To improve how neural networks function it is crucial to understand their learning process. The information bottleneck theory of deep learning proposes that neural networks achieve good generalization by compressing their representations to disregard information that is not relevant to the task. However, empirical evidence for this theory is conflicting, as compression was only observed when networks used saturating activation functions. In contrast, networks with non-saturating activation functions achieved comparable levels of task performance but did not show compression.

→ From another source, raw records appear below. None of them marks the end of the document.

/-- **Laplace's method with a non-degenerate manifold of minima (Morse–Bott), in fibred coordinates.**
Let `(M, ν)` be an s-finite measure space (the manifold of minima with its volume measure, after the
consumer's choice of tubular coordinates and Jacobian), `V` a finite-dimensional real inner product
space of dimension `m` (the transversal directions) with Lebesgue measure, and `S, g : M × V → ℝ`
measurable with

* a field of symmetric operators `A p` (transversal Hessians), UNIFORMLY coercive:
  `c‖y‖² ≤ ⟪A p y, y⟫` (`c > 0`);
* uniform second-order Peano expansion: `|S(p,y) − S₀ − ½⟪A p y, y⟫| ≤ ε‖y‖²` for `‖y‖ < δ(ε)`, all `p`
  (so `S(p,0) = S₀`: the minimum value `S₀` is attained on `M × {0}`);
* uniform separation: `S(p, y) ≥ S₀ + η(δ)` for `‖y‖ ≥ δ` (`η(δ) > 0`);
* `g(p, ·)` continuous at `0` for every `p`, `|g(p, y)| ≤ G(p)` for `‖y‖ < δ₁` with `G ∈ L¹(ν)`;
* `e^{−β₀ S} g ∈ L¹(ν ⊗ Lebesgue)` for one `β₀`.

Then `β^{m/2} ∫_{M×V} e^{−β(S − S₀)} g d(ν ⊗ dy) ⟶ (2π)^{m/2} ∫_M g(p,0) (det A p)^{−1/2} dν(p)` as
`β → ∞` — the transversal Gaussian integral fibre by fibre: the parametrised Laplace method at leading
order (HRS Thm 16 / Remark 17, `c₀(θ) = (2π)^{s/2} g(t₀(θ),θ) det(∂²_t f)^{−1/2}`, tail condition uniform in
`θ`) integrated over the parameter, i.e. the analytic content of Hwang's manifold-of-minima limit theorem
(limit density `∝ π₀ · det(∂²_t(ℓ∘S_i)(0,u))^{−1/2}` on `M_i`, HRS §3.1); the point case `M = pt` is
`tendsto_laplaceMethod`.  The tubular-neighbourhood step (coordinates `S_i(t,u)`, Jacobian) is NOT done
here: this is the analytic core for a consumer who already has coordinates `M × V` near the critical
manifold; uniformity in `p` replaces compactness of the parameter space.  Proof: the proof of
`tendsto_laplaceMethod` [Breitung1994 Thm 41] run on the product measure (fibrewise substitution
`y ↦ y/√β`, domination by `G(p)e^{−(c/4)‖y‖²}`, Lebesgue, Fubini for the limit).
[cite: HasenpflugRudolfSprungk2024, App. 4.1 Thm 16 and Remark 17 (parametrised Laplace method, leading coefficient c₀(θ)); §3.1 Assumption 3 (T)(P) and the limit density φ(u)]
[cite: Hwang1980, main theorem (minimum set a manifold; weak limit with density ∝ det of the transversal Hessian^{−1/2})]
[cite: Breitung1994, Thm 41 p. 56 (one-point case; proof reused fibrewise)] -/
theorem tendsto_laplaceMethod_fibred {S g : M × V → ℝ} {S₀ : ℝ} {A : M → V →ₗ[ℝ] V} {c : ℝ}
    (hA : ∀ p, (A p).IsSymmetric) (hc : 0 < c) (hcoer : ∀ p y, c * ‖y‖ ^ 2 ≤ ⟪A p y, y⟫_ℝ)
    (hSm : Measurable S) (hgm : Measurable g)
    (hS2 : ∀ ε : ℝ, 0 < ε → ∃ δ : ℝ, 0 < δ ∧ ∀ p y, ‖y‖ < δ →
      |S (p, y) - S₀ - (1 / 2) * ⟪A p y, y⟫_ℝ| ≤ ε * ‖y‖ ^ 2)
    (hsep : ∀ δ : ℝ, 0 < δ → ∃ η : ℝ, 0 < η ∧ ∀ p y, δ ≤ ‖y‖ → S₀ + η ≤ S (p, y))
    (hg : ∀ p, ContinuousAt (fun y => g (p, y)) 0)
    {G : M → ℝ} (hG : Integrable G ν) {δ₁ : ℝ} (hδ₁ : 0 < δ₁) (hgG : ∀ p y, ‖y‖ < δ₁ → |g (p, y)| ≤ G p)
    {β₀ : ℝ} (hint : Integrable (fun z => Real.exp (-β₀ * S z) * g z) (ν.prod volume)) :
    Tendsto (fun β : ℝ => β ^ ((finrank ℝ V : ℝ) / 2) *
        ∫ z, Real.exp (-β * (S z - S₀)) * g z ∂(ν.prod volume)) atTop
      (𝓝 ((2 * π) ^ ((finrank ℝ V : ℝ) / 2) * ∫ p, g (p, 0) / Real.sqrt (LinearMap.det (A p)) ∂ν)) := by
  set d := finrank ℝ V with hd
  set μ : Measure (M × V) := ν.prod volume with hμ
  have hpos : ∀ p (y : V), y ≠ 0 → 0 < ⟪A p y, y⟫_ℝ := fun p y hy =>
    lt_of_lt_of_le (by positivity) (hcoer p y)
  set r : M × V → ℝ := fun z => S z - S₀ - (1 / 2) * ⟪A z.1 z.2, z.2⟫_ℝ with hr
  -- (a) the window `δ`
  have hc4 : 0 < c / 4 := by positivity
  obtain ⟨δ₂, hδ₂, hT⟩ := hS2 (c / 4) hc4
  set δ := min δ₁ δ₂ with hδdef
  have hδ : 0 < δ := lt_min hδ₁ hδ₂
  have hlow : ∀ p y, ‖y‖ < δ → c / 4 * ‖y‖ ^ 2 ≤ S (p, y) - S₀ := by
    intro p y hy
    have h1 := hT p y (lt_of_lt_of_le hy (min_le_right _ _))
    have h2 := hcoer p y
    have h4 := neg_abs_le (S (p, y) - S₀ - (1 / 2) * ⟪A p y, y⟫_ℝ)
    nlinarith
  obtain ⟨η, hη, hsepδ⟩ := hsep δ hδ
  have hSge : ∀ z : M × V, S₀ ≤ S z := by
    rintro ⟨p, y⟩
    rcases lt_or_ge ‖y‖ δ with h | h
    · have h1 := hlow p y h
      have h2 : 0 ≤ c / 4 * ‖y‖ ^ 2 := by positivity
      linarith
    · linarith [hsepδ p y h]
  -- the window set
  set B : Set (M × V) := {z | ‖z.2‖ < δ} with hB
  have hBm : MeasurableSet B := by
    have : B = Prod.snd ⁻¹' Metric.ball (0 : V) δ := by
      ext z; simp [hB, Metric.mem_ball, dist_zero_right]
    rw [this]
    exact measurable_snd Metric.isOpen_ball.measurableSet
  -- the integrand and the integrable weight
  set F : ℝ → M × V → ℝ := fun β z => Real.exp (-β * (S z - S₀)) * g z with hF
  have hFm : ∀ β, Measurable (F β) := fun β =>
    (Real.measurable_exp.comp ((hSm.sub measurable_const).const_mul _)).mul hgm
  set K : M × V → ℝ := fun z => Real.exp (-β₀ * (S z - S₀)) * |g z| with hK
  have hKint : Integrable K μ := by
    have hKeq : K = fun z => Real.exp (β₀ * S₀) * |Real.exp (-β₀ * S z) * g z| := by
      funext z
      simp only [hK]
      rw [abs_mul, abs_of_pos (Real.exp_pos _), show -β₀ * (S z - S₀) = β₀ * S₀ + -β₀ * S z by ring,
        Real.exp_add]
      ring
    rw [hKeq]
    exact hint.abs.const_mul _
  have hKnn : ∀ z, 0 ≤ K z := fun z => by positivity
  have hFK : ∀ β, β₀ ≤ β → ∀ z, |F β z| ≤ K z := by
    intro β hβ z
    simp only [hF, hK, abs_mul, abs_of_pos (Real.exp_pos _)]
    refine mul_le_mul_of_nonneg_right ?_ (abs_nonneg _)
    rw [Real.exp_le_exp]
    have := hSge z
    nlinarith
  have hFint : ∀ β, β₀ ≤ β → Integrable (F β) μ := fun β hβ =>
    Integrable.mono' hKint (hFm β).aestronglyMeasurable
      (Eventually.of_forall fun z => by rw [Real.norm_eq_abs]; exact hFK β hβ z)
  have hFtail : ∀ β, β₀ ≤ β → ∀ z, z ∉ B → |F β z| ≤ Real.exp (-(β - β₀) * η) * K z := by
    rintro β hβ ⟨p, y⟩ hz
    have hy : δ ≤ ‖y‖ := by
      by_contra h
      exact hz (by simp [hB, not_le.1 h])
    have hSz := hsepδ p y hy
    simp only [hF, hK, abs_mul, abs_of_pos (Real.exp_pos _)]
    rw [← mul_assoc, ← Real.exp_add]
    refine mul_le_mul_of_nonneg_right ?_ (abs_nonneg _)
    rw [Real.exp_le_exp]
    have h1 : 0 ≤ (β - β₀) * (S (p, y) - S₀ - η) := mul_nonneg (sub_nonneg.2 hβ) (by linarith)
    nlinarith
  -- (b) the split
  have hsplit : ∀ β, β₀ ≤ β → 0 < β →
      β ^ ((d : ℝ) / 2) * ∫ z, F β z ∂μ =
        (∫ z, B.indicator (F β) (z.1, (Real.sqrt β)⁻¹ • z.2) ∂μ) +
          β ^ ((d : ℝ) / 2) * ∫ z, Bᶜ.indicator (F β) z ∂μ := by
    intro β hβ hβpos
    have h1 : ∫ z, F β z ∂μ = (∫ z, B.indicator (F β) z ∂μ) + ∫ z, Bᶜ.indicator (F β) z ∂μ := by
      rw [integral_indicator hBm, integral_indicator hBm.compl, integral_add_compl hBm (hFint β hβ)]
    have h2 : ∫ z, B.indicator (F β) (z.1, (Real.sqrt β)⁻¹ • z.2) ∂μ =
        β ^ ((d : ℝ) / 2) * ∫ z, B.indicator (F β) z ∂μ := by
      rw [hμ, integral_comp_inv_sqrt_smul_snd ((hFm β).indicator hBm) hβpos, sqrt_pow_eq_rpow' hβpos.le]
    rw [h1, mul_add, h2]
  -- (c) the complement of the window is negligible
  have htail : Tendsto (fun β : ℝ => β ^ ((d : ℝ) / 2) * ∫ z, Bᶜ.indicator (F β) z ∂μ) atTop (𝓝 0) := by
    have hKI : 0 ≤ ∫ z, K z ∂μ := integral_nonneg hKnn
    have hlim : Tendsto (fun β : ℝ => Real.exp (β₀ * η) * (∫ z, K z ∂μ) *
        (β ^ ((d : ℝ) / 2) * Real.exp (-η * β))) atTop (𝓝 0) := by
      have := (tendsto_rpow_mul_exp_neg_mul_atTop_nhds_zero ((d : ℝ) / 2) η hη).const_mul
        (Real.exp (β₀ * η) * ∫ z, K z ∂μ)
      simpa using this
    refine squeeze_zero_norm' ?_ hlim
    filter_upwards [eventually_ge_atTop β₀, eventually_gt_atTop 0] with β hβ hβpos
    rw [Real.norm_eq_abs, abs_mul, abs_of_nonneg (by positivity : 0 ≤ β ^ ((d : ℝ) / 2))]
    have hI : |∫ z, Bᶜ.indicator (F β) z ∂μ| ≤ Real.exp (-(β - β₀) * η) * ∫ z, K z ∂μ := by
      calc |∫ z, Bᶜ.indicator (F β) z ∂μ| ≤ ∫ z, |Bᶜ.indicator (F β) z| ∂μ := abs_integral_le_integral_abs
        _ ≤ ∫ z, Real.exp (-(β - β₀) * η) * K z ∂μ := by
            refine integral_mono_of_nonneg (Eventually.of_forall fun z => abs_nonneg _) (hKint.const_mul _)
              (Eventually.of_forall fun z => ?_)
            by_cases hz : z ∈ B
            · have hz' : z ∉ Bᶜ := fun h => h hz
              simp only [Set.indicator_of_notMem hz', abs_zero]
              exact mul_nonneg (Real.exp_pos _).le (hKnn z)
            · simp only [Set.indicator_of_mem (Set.mem_compl hz)]
              exact hFtail β hβ z hz
        _ = Real.exp (-(β - β₀) * η) * ∫ z, K z ∂μ := integral_const_mul _ _
    calc β ^ ((d : ℝ) / 2) * |∫ z, Bᶜ.indicator (F β) z ∂μ|
        ≤ β ^ ((d : ℝ) / 2) * (Real.exp (-(β - β₀) * η) * ∫ z, K z ∂μ) := by gcongr
      _ = Real.exp (β₀ * η) * (∫ z, K z ∂μ) * (β ^ ((d : ℝ) / 2) * Real.exp (-η * β)) := by
          rw [show -(β - β₀) * η = β₀ * η + -η * β by ring, Real.exp_add]; ring
  -- (d) dominated convergence on the rescaled window, on the product
  set Φ : ℝ → M × V → ℝ := fun β z => B.indicator (F β) (z.1, (Real.sqrt β)⁻¹ • z.2) with hΦ
  set f : M × V → ℝ := fun z => Real.exp (-(1 / 2) * ⟪A z.1 z.2, z.2⟫_ℝ) * g (z.1, 0) with hf
  have hΦm : ∀ β, Measurable (Φ β) := fun β =>
    ((hFm β).indicator hBm).comp (measurable_fst.prodMk (measurable_snd.const_smul _))
  have hbound_int : Integrable (fun z : M × V => G z.1 * Real.exp (-(c / 4) * ‖z.2‖ ^ 2)) μ :=
    hG.mul_prod (integrable_exp_neg_mul_norm_sq hc4)
  have hΦle : ∀ β, 0 < β → ∀ z, |Φ β z| ≤ G z.1 * Real.exp (-(c / 4) * ‖z.2‖ ^ 2) := by
    rintro β hβpos ⟨p, y⟩
    simp only [hΦ]
    set x : M × V := (p, (Real.sqrt β)⁻¹ • y) with hx
    have hGp : 0 ≤ G p := (abs_nonneg _).trans (hgG p 0 (by simpa using hδ₁))
    by_cases hxB : x ∈ B
    · rw [Set.indicator_of_mem hxB]
      have hxn : ‖(Real.sqrt β)⁻¹ • y‖ < δ := by simpa [hB, hx] using hxB
      have hxy : ‖(Real.sqrt β)⁻¹ • y‖ ^ 2 = ‖y‖ ^ 2 / β := by
        rw [norm_smul, norm_inv, Real.norm_eq_abs, abs_of_nonneg (Real.sqrt_nonneg _), mul_pow, inv_pow,
          Real.sq_sqrt hβpos.le]
        ring
      simp only [hF, abs_mul, abs_of_pos (Real.exp_pos _)]
      rw [mul_comm (G p)]
      have hle1 : Real.exp (-β * (S x - S₀)) ≤ Real.exp (-(c / 4) * ‖y‖ ^ 2) := by
        rw [Real.exp_le_exp]
        have h1 := hlow p _ hxn
        rw [hxy] at h1
        have h2 : β * (c / 4 * (‖y‖ ^ 2 / β)) = c / 4 * ‖y‖ ^ 2 := by field_simp
        have h3 := mul_le_mul_of_nonneg_left h1 hβpos.le
        rw [h2] at h3
        linarith
      have hle2 : |g x| ≤ G p := hgG p _ (lt_of_lt_of_le hxn (min_le_left _ _))
      exact mul_le_mul hle1 hle2 (abs_nonneg _) (Real.exp_pos _).le
    · rw [Set.indicator_of_notMem hxB, abs_zero]
      positivity
  have hΦlim : ∀ z, Tendsto (fun β => Φ β z) atTop (𝓝 (f z)) := by
    rintro ⟨p, y⟩
    -- the rescaled transversal point tends to `0`
    have hh : Tendsto (fun β : ℝ => (Real.sqrt β)⁻¹ • y) atTop (𝓝 0) := by
      have h1 : Tendsto (fun β : ℝ => (Real.sqrt β)⁻¹) atTop (𝓝 0) :=
        tendsto_inv_atTop_zero.comp Real.tendsto_sqrt_atTop
      simpa using h1.smul_const y
    have hgx : Tendsto (fun β : ℝ => g (p, (Real.sqrt β)⁻¹ • y)) atTop (𝓝 (g (p, 0))) :=
      (hg p).tendsto.comp hh
    -- the fibre remainder is `o(‖y‖²)` at `0`
    set rp : V → ℝ := fun y => S (p, y) - S₀ - (1 / 2) * ⟪A p y, y⟫_ℝ with hrp
    have hrpo : rp =o[𝓝 (0 : V)] fun y => ‖y - 0‖ ^ 2 := by
      refine Asymptotics.isLittleO_iff.2 fun ε hε => ?_
      obtain ⟨δ', hδ', h⟩ := hS2 ε hε
      filter_upwards [Metric.ball_mem_nhds (0 : V) hδ'] with w hw
      rw [Metric.mem_ball, dist_zero_right] at hw
      rw [sub_zero, Real.norm_eq_abs, Real.norm_eq_abs, abs_of_nonneg (by positivity : (0 : ℝ) ≤ ‖w‖ ^ 2)]
      exact h p w hw
    have hrem : Tendsto (fun β : ℝ => β * rp ((0 : V) + (Real.sqrt β)⁻¹ • y)) atTop (𝓝 0) :=
      tendsto_mul_remainder_inv_sqrt hrpo y
    simp only [zero_add] at hrem
    have hexp : Tendsto (fun β : ℝ => Real.exp (-((1 / 2) * ⟪A p y, y⟫_ℝ + β * rp ((Real.sqrt β)⁻¹ • y))))
        atTop (𝓝 (Real.exp (-((1 / 2) * ⟪A p y, y⟫_ℝ)))) := by
      have h1 := (tendsto_const_nhds (x := (1 / 2) * ⟪A p y, y⟫_ℝ)).add hrem
      rw [add_zero] at h1
      exact (Real.continuous_exp.tendsto _).comp h1.neg
    have hprod := hexp.mul hgx
    rw [show -((1 / 2) * ⟪A p y, y⟫_ℝ) = -(1 / 2) * ⟪A p y, y⟫_ℝ by ring] at hprod
    refine hprod.congr' ?_
    have hevB : ∀ᶠ β : ℝ in atTop, ((p, (Real.sqrt β)⁻¹ • y) : M × V) ∈ B := by
      have h1 : ∀ᶠ β : ℝ in atTop, (Real.sqrt β)⁻¹ • y ∈ Metric.ball (0 : V) δ :=
        hh (Metric.isOpen_ball.mem_nhds (Metric.mem_ball_self hδ))
      filter_upwards [h1] with β hβ
      simpa [hB, Metric.mem_ball, dist_zero_right] using hβ
    filter_upwards [hevB, eventually_gt_atTop 0] with β hβB hβpos
    simp only [hΦ]
    rw [Set.indicator_of_mem hβB]
    simp only [hF]
    congr 2
    have hrx : S (p, (Real.sqrt β)⁻¹ • y) - S₀ =
        (1 / 2) * ⟪A p ((Real.sqrt β)⁻¹ • y), (Real.sqrt β)⁻¹ • y⟫_ℝ + rp ((Real.sqrt β)⁻¹ • y) := by
      simp only [hrp]; ring
    have hsq : β * ((Real.sqrt β)⁻¹ * (Real.sqrt β)⁻¹) = 1 := by
      rw [← mul_inv, Real.mul_self_sqrt hβpos.le, mul_inv_cancel₀ hβpos.ne']
    rw [hrx, inner_apply_smul_self']
    calc -((1 / 2) * ⟪A p y, y⟫_ℝ + β * rp ((Real.sqrt β)⁻¹ • y))
        = -((1 / 2) * (β * ((Real.sqrt β)⁻¹ * (Real.sqrt β)⁻¹)) * ⟪A p y, y⟫_ℝ +
            β * rp ((Real.sqrt β)⁻¹ • y)) := by rw [hsq, mul_one]
      _ = -β * ((1 / 2) * ((Real.sqrt β)⁻¹ * (Real.sqrt β)⁻¹ * ⟪A p y, y⟫_ℝ) + rp ((Real.sqrt β)⁻¹ • y)) := by
          ring
  have hinner : Tendsto (fun β => ∫ z, Φ β z ∂μ) atTop (𝓝 (∫ z, f z ∂μ)) := by
    refine tendsto_integral_filter_of_dominated_convergence
      (fun z : M × V => G z.1 * Real.exp (-(c / 4) * ‖z.2‖ ^ 2)) ?_ ?_ hbound_int
      (Eventually.of_forall hΦlim)
    · exact Eventually.of_forall fun β => (hΦm β).aestronglyMeasurable
    · filter_upwards [eventually_gt_atTop 0] with β hβpos
      exact Eventually.of_forall fun z => by rw [Real.norm_eq_abs]; exact hΦle β hβpos z
  -- (e) the limit integral, by Fubini and the anisotropic Gaussian integral fibre by fibre
  have hfm : AEStronglyMeasurable f μ :=
    aestronglyMeasurable_of_tendsto_ae atTop (fun β => (hΦm β).aestronglyMeasurable)
      (Eventually.of_forall hΦlim)
  have hfle : ∀ z, |f z| ≤ G z.1 * Real.exp (-(c / 4) * ‖z.2‖ ^ 2) := by
    rintro ⟨p, y⟩
    simp only [hf, abs_mul, abs_of_pos (Real.exp_pos _)]
    rw [mul_comm (G p)]
    refine mul_le_mul ?_ (hgG p 0 (by simpa using hδ₁)) (abs_nonneg _) (Real.exp_pos _).le
    rw [Real.exp_le_exp]
    have := hcoer p y
    nlinarith [sq_nonneg ‖y‖, hc]
  have hfint : Integrable f μ :=
    Integrable.mono' hbound_int hfm (Eventually.of_forall fun z => by rw [Real.norm_eq_abs]; exact hfle z)
  have hlimval : ∫ z, f z ∂μ = (2 * π) ^ ((d : ℝ) / 2) * ∫ p, g (p, 0) / Real.sqrt (LinearMap.det (A p)) ∂ν := by
    rw [hμ, integral_prod f hfint, ← integral_const_mul]
    refine integral_congr_ae (ae_of_all _ fun p => ?_)
    simp only [hf]
    rw [integral_mul_const, integral_exp_neg_half_inner_self' (hA p) (hpos p)]
    ring
  -- (f) assemble
  have hsum := hinner.add htail
  rw [add_zero, hlimval] at hsum
  refine hsum.congr' ?_
  filter_upwards [eventually_ge_atTop β₀, eventually_gt_atTop 0] with β hβ hβpos
  exact (hsplit β hβ hβpos).symm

In this paper we developed more robust mutual information estimation techniques, that adapt to hidden activity of neural networks and produce more sensitive measurements of activations from all functions, especially unbounded functions. Using these adaptive estimation techniques, we explored compression in networks with a range of different activation functions. With two improved methods of estimation, firstly, we show that saturation of the activation function is not required for compression, and the amount of compression varies between different activation functions. We also find that there is a large amount of variation in compression between different network initializations. Secondary, we see that L2 regularization leads to significantly increased compression, while preventing overfitting. Finally, we show that only compression of the last layer is positively correlated with generalization.

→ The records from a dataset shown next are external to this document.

import Summits.RiemannHypothesis.RiemannHypothesis.Theorems.SignConeGapRungDefs
import Summits.RiemannHypothesis.RiemannHypothesis.Theorems.SignConeGapRungOneLever

/-!
# `GapRung 1`, stub `stub_gap_large` (`113 ≤ n₀`) of line `gap-rung-one`
(crux `SignConeInequality`, stmt-RiemannHypothesis-16301; cell `Cruxes/SignConeInequality/`)

The registered regime stub, verbatim: `∀ n₀ : ℕ, 113 ≤ n₀ → ∀ a : ℝ, 0 < a → SingleGapAt n₀ a`
(`SingleGapAt`, `Theorems/SignConeGapRungDefs.lean`).  Two landed arguments cover it: the mass budget of
`signConeOscillatory_of_negativeMass_le` (negative polar mass of one gap `≤ 2A·4(sinh(log(n₀+1)/2) − sinh(log n₀/2))
≤ 0.1894·A ≤ 0.19·A` exactly from `n₀ = 113` on) and the lever theorem `singleGap_lever` (`n₀ ≥ 11`,
`Theorems/SignConeGapRungOneLever.lean`); this file uses the latter, read through the route's cone note.
-/

noncomputable section

-- `Summit.RiemannHypothesis.RiemannHypothesis.…` repeats a namespace component by design (D-0017 layout).
set_option linter.dupNamespace false

open scoped BigOperators ComplexConjugate

namespace Summit.RiemannHypothesis.RiemannHypothesis.Theorems.SignCone

open Literature.NumberTheory.LFunctions

/-- **Stub `stub_gap_large`** (line `gap-rung-one`, rung `GapRung 1`): one dirty node gap at `n₀ ≥ 113`, every cutoff. -/
theorem stub_gap_large : ∀ n₀ : ℕ, 113 ≤ n₀ → ∀ a : ℝ, 0 < a → SingleGapAt n₀ a := by
  intro n₀ h₁ a _ha k g hg F hn hgap M
  exact singleGap_lever (g := g) (F := F) rfl (fun i => (hg i).1) (le_trans (by norm_num) h₁) hn hgap

end Summit.RiemannHypothesis.RiemannHypothesis.Theorems.SignCone

end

翻译：为了改善神经网络的功能，理解其学习过程至关重要。深度学习的瓶颈理论提出，神经网络通过压缩其表征来忽略与任务无关的信息，从而实现良好的泛化。然而，支持该理论的经验证据存在矛盾，因为压缩仅在使用饱和激活函数的网络中被观察到。相比之下，使用非饱和激活函数的网络能达到相当的任务性能水平，但未表现出压缩。本文开发了更稳健的互信息估计技术，这些技术能自适应神经网络的隐藏活动，并产生对所有函数（尤其是无界函数）激活的灵敏测量。利用这些自适应估计技术，我们探索了具有不同激活函数网络的压缩现象。通过两种改进的估计方法，我们首先证明激活函数的饱和并非压缩的必要条件，且不同激活函数对应的压缩程度存在差异。我们还发现不同网络初始化之间的压缩程度存在显著变异。其次，观察到L2正则化在防止过拟合的同时显著增强了压缩。最后，我们证明只有最后一层的压缩与泛化呈正相关。